The development of high-throughput technologies, such as proteomics, has led to an early identification of the diseases by comparing the protein composition in diseased and normal tissues [27]. In a previous study we confirmed that CM is a source of protein biomarkes and identified the constitutive protein composition of CM of fertile women and the changes in the CM proteome throughout the menstrual cycle [28].
The aim of this study was to characterize the pattern of proteins involved in the pathophysiology of endometriosis.
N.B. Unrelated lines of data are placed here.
/-- The variables of a homogeneous component are among those of the polynomial. [folklore] -/
private theorem vars_homogeneousComponent_subset [DecidableEq ι] (k : ℕ) (Q : MvPolynomial ι F) :
    (homogeneousComponent k Q).vars ⊆ Q.vars := by
  intro μ hμ
  rw [mem_vars_iff_mem_support] at hμ ⊢
  obtain ⟨d, hd, hμd⟩ := hμ
  refine ⟨d, ?_, hμd⟩
  rw [mem_support_iff, coeff_homogeneousComponent] at hd
  rw [mem_support_iff]
  by_cases h : d.degree = k
  · rwa [if_pos h] at hd
  · rw [if_neg h] at hd
    exact (hd rfl).elim

/-- **The `W^k`-coefficient of `Q(W · c)` is the value at `c` of the degree-`k` homogeneous
component of `Q`** (the bookkeeping behind Minahan–Volkovich's Lemma 18: `m(G_{n,1}) = z^d · …`
for a monomial of degree `d`). [cite: MinahanVolkovich2017, Lemma 18] -/
theorem coeff_aeval_scaledSeed (c : ι → A) (Q : MvPolynomial ι F) (k : ℕ) :
    (aeval (scaledSeed c) Q).coeff k = aeval c (homogeneousComponent k Q) := by
  classical
  rw [MvPolynomial.aeval_def, MvPolynomial.eval₂_eq, homogeneousComponent_apply, map_sum,
    Polynomial.finsetSum_coeff, Finset.sum_filter]
  refine Finset.sum_congr rfl fun d _ => ?_
  have hprod : ∏ i ∈ d.support, (scaledSeed c i) ^ d i =
      Polynomial.C (∏ i ∈ d.support, c i ^ d i) * Polynomial.X ^ d.degree := by
    rw [Finsupp.degree_apply, ← Finset.prod_pow_eq_pow_sum, map_prod, ← Finset.prod_mul_distrib]
    refine Finset.prod_congr rfl fun i _ => ?_
    rw [scaledSeed, mul_pow, map_pow]
  rw [hprod, Polynomial.algebraMap_apply, ← mul_assoc, ← map_mul, Polynomial.coeff_C_mul_X_pow]
  by_cases h : d.degree = k
  · rw [if_pos h.symm, if_pos h, aeval_monomial, Finsupp.prod]
  · rw [if_neg (Ne.symm h), if_neg h]

variable [IsDomain A]

/-- A leaf: for a univariate `T` over `F` and `c_μ ≠ 0`, the polynomial `T(y_μ + W c_μ) ∈ A[W]` has
the same degree as `T` (so it is constant only if `T` is). [cite: MinahanVolkovich2017, Lemma 19] -/
theorem natDegree_aeval_singleSeed_leaf (y : ι → F) {c : ι → A} {μ : ι} (hc : c μ ≠ 0)
    (T : Polynomial F) :
    (Polynomial.aeval (singleSeed y c μ) T).natDegree = T.natDegree := by
  have hinj : Function.Injective (algebraMap F A) := (algebraMap F A).injective
  rw [← Polynomial.aeval_map_algebraMap A, ← Polynomial.comp_eq_aeval, Polynomial.natDegree_comp,
    Polynomial.natDegree_map_eq_of_injective hinj, singleSeed, Polynomial.natDegree_add_C,
    Polynomial.natDegree_C_mul_X _ hc, mul_one]

end SingleSeedGenerator

open SingleSeedGenerator

variable [IsDomain A]

/-- **Minahan–Volkovich's Theorem 20, abstract form.** If the seed coordinates `c_μ ∈ A` (a domain
over `F`) are all non-zero and separate disjoint forms, then a preprocessed read-once polynomial `P`
whose single-seed image `P(y + W · c) ∈ A[W]` is a constant is itself a constant. Induction over
the read-once structure (`IsPROP`): a leaf `T(x_μ)` keeps its degree
(`natDegree_aeval_singleSeed_leaf`); a product of two polynomials over a domain is constant only if
both are (or one vanishes, and then it is the constant `0`); for a sum `P₁ + P₂` on DISJOINT leaf
sets the `W^k`-coefficients (`k ≥ 1`) are values of the degree-`k` components of the translated
`P₁`, `P₂` — `k`-forms in disjoint variables (`coeff_aeval_scaledSeed`, `vars_translate_subset`,
`IsPROP.vars_subset`) — so they cannot cancel by `SeparatesDisjointForms`.
[cite: MinahanVolkovich2017, Thm. 20] -/
theorem IsPROP.exists_C_of_aeval_singleSeed_eq_C [DecidableEq ι] {c : ι → A}
    (hc : ∀ μ, c μ ≠ 0) (hsep : SeparatesDisjointForms F c) (y : ι → F) {S : Finset ι}
    {P : MvPolynomial ι F} (hP : IsPROP S P) :
    ∀ a : A, aeval (singleSeed y c) P = Polynomial.C a → ∃ b : F, P = C b := by
  induction hP with
  | const b => exact fun _ _ => ⟨b, rfl⟩
  | leaf μ T =>
      intro a ha
      rw [← Polynomial.aeval_algHom_apply, aeval_X] at ha
      have hdeg := natDegree_aeval_singleSeed_leaf y (hc μ) T
      rw [ha, Polynomial.natDegree_C] at hdeg
      refine ⟨T.coeff 0, ?_⟩
      conv_lhs => rw [Polynomial.eq_C_of_natDegree_eq_zero hdeg.symm]
      rw [Polynomial.aeval_C, MvPolynomial.algebraMap_eq]
  | @add S₁ S₂ P₁ P₂ h₁ h₂ hdisj ih₁ ih₂ =>
      intro a ha
      rw [map_add] at ha
      -- the `W^k`-coefficients of `P₁(y + W c)` vanish for `k ≥ 1`
      have hcoeff : ∀ k, 0 < k → (aeval (singleSeed y c) P₁).coeff k = 0 := by
        intro k hk
        have hsum : (aeval (singleSeed y c) P₁).coeff k + (aeval (singleSeed y c) P₂).coeff k = 0 := by
          rw [← Polynomial.coeff_add, ha, Polynomial.coeff_C, if_neg hk.ne']
        rw [aeval_singleSeed_eq, aeval_singleSeed_eq, coeff_aeval_scaledSeed,
          coeff_aeval_scaledSeed] at hsum
        rw [aeval_singleSeed_eq, coeff_aeval_scaledSeed]
        refine hsep k hk _ _ (homogeneousComponent_isHomogeneous k _)
          (homogeneousComponent_isHomogeneous k _) ?_ hsum
        exact Finset.disjoint_of_subset_left
          ((vars_homogeneousComponent_subset k _).trans
            ((vars_translate_subset y P₁).trans h₁.vars_subset))
          (Finset.disjoint_of_subset_right
            ((vars_homogeneousComponent_subset k _).trans
              ((vars_translate_subset y P₂).trans h₂.vars_subset)) hdisj)
      have hP₁C : aeval (singleSeed y c) P₁ = Polynomial.C ((aeval (singleSeed y c) P₁).coeff 0) := by
        ext k
        rw [Polynomial.coeff_C]
        rcases Nat.eq_zero_or_pos k with rfl | hk
        · rw [if_pos rfl]
        · rw [if_neg hk.ne', hcoeff k hk]
      obtain ⟨b₁, rfl⟩ := ih₁ _ hP₁C
      have hP₂C : aeval (singleSeed y c) P₂ = Polynomial.C (a - algebraMap F A b₁) := by
        rw [map_sub, ← ha, aeval_C, Polynomial.algebraMap_apply, add_sub_cancel_left]
      obtain ⟨b₂, rfl⟩ := ih₂ _ hP₂C
      exact ⟨b₁ + b₂, (map_add C b₁ b₂).symm⟩
  | @mul S₁ S₂ P₁ P₂ h₁ h₂ hdisj ih₁ ih₂ =>
      intro a ha
      rw [map_mul] at ha
      -- a vanishing factor is the constant `0`
      have hzero : ∀ {T : Finset ι} {Q : MvPolynomial ι F}, IsPROP T Q →
          (∀ a : A, aeval (singleSeed y c) Q = Polynomial.C a → ∃ b : F, Q = C b) →
          aeval (singleSeed y c) Q = 0 → Q = 0 := by
        intro T Q _ ih hQ
        obtain ⟨b, rfl⟩ := ih 0 (by rw [hQ, map_zero])
        rw [aeval_C, Polynomial.algebraMap_apply, Polynomial.C_eq_zero,
          map_eq_zero_iff _ (algebraMap F A).injective] at hQ
        rw [hQ, map_zero]
      by_cases hz₁ : aeval (singleSeed y c) P₁ = 0
      · exact ⟨0, by rw [hzero h₁ ih₁ hz₁, zero_mul, map_zero]⟩
      by_cases hz₂ : aeval (singleSeed y c) P₂ = 0
      · exact ⟨0, by rw [hzero h₂ ih₂ hz₂, mul_zero, map_zero]⟩
      -- otherwise both factors have degree `0`
      have hdeg := Polynomial.natDegree_mul hz₁ hz₂
      rw [ha, Polynomial.natDegree_C] at hdeg
      have hd₁ : (aeval (singleSeed y c) P₁).natDegree = 0 := by omega
      have hd₂ : (aeval (singleSeed y c) P₂).natDegree = 0 := by omega
      obtain ⟨b₁, rfl⟩ := ih₁ _ (Polynomial.eq_C_of_natDegree_eq_zero hd₁)
      obtain ⟨b₂, rfl⟩ := ih₂ _ (Polynomial.eq_C_of_natDegree_eq_zero hd₂)
      exact ⟨b₁ * b₂, (map_mul C b₁ b₂).symm⟩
This aim could be important to furtherly focus which of these proteins could represent putative markers of endometriosis in CM.
Methods
Study design
Ten 30–40 year old infertile women, with ovarian endometriotic cysts were enrolled. Ten fertile women, with no history of fertility problems and who had a term delivery within 1 year before the study served as control group.
The inclusion criterion was a maximum age of 40 years for both groups. A specific inclusion criterion for the patients with endometriosis was that the endometriosis diagnosis was obtained by videolaparoscopy and confirmed by histological exam of the endometiotic cyst.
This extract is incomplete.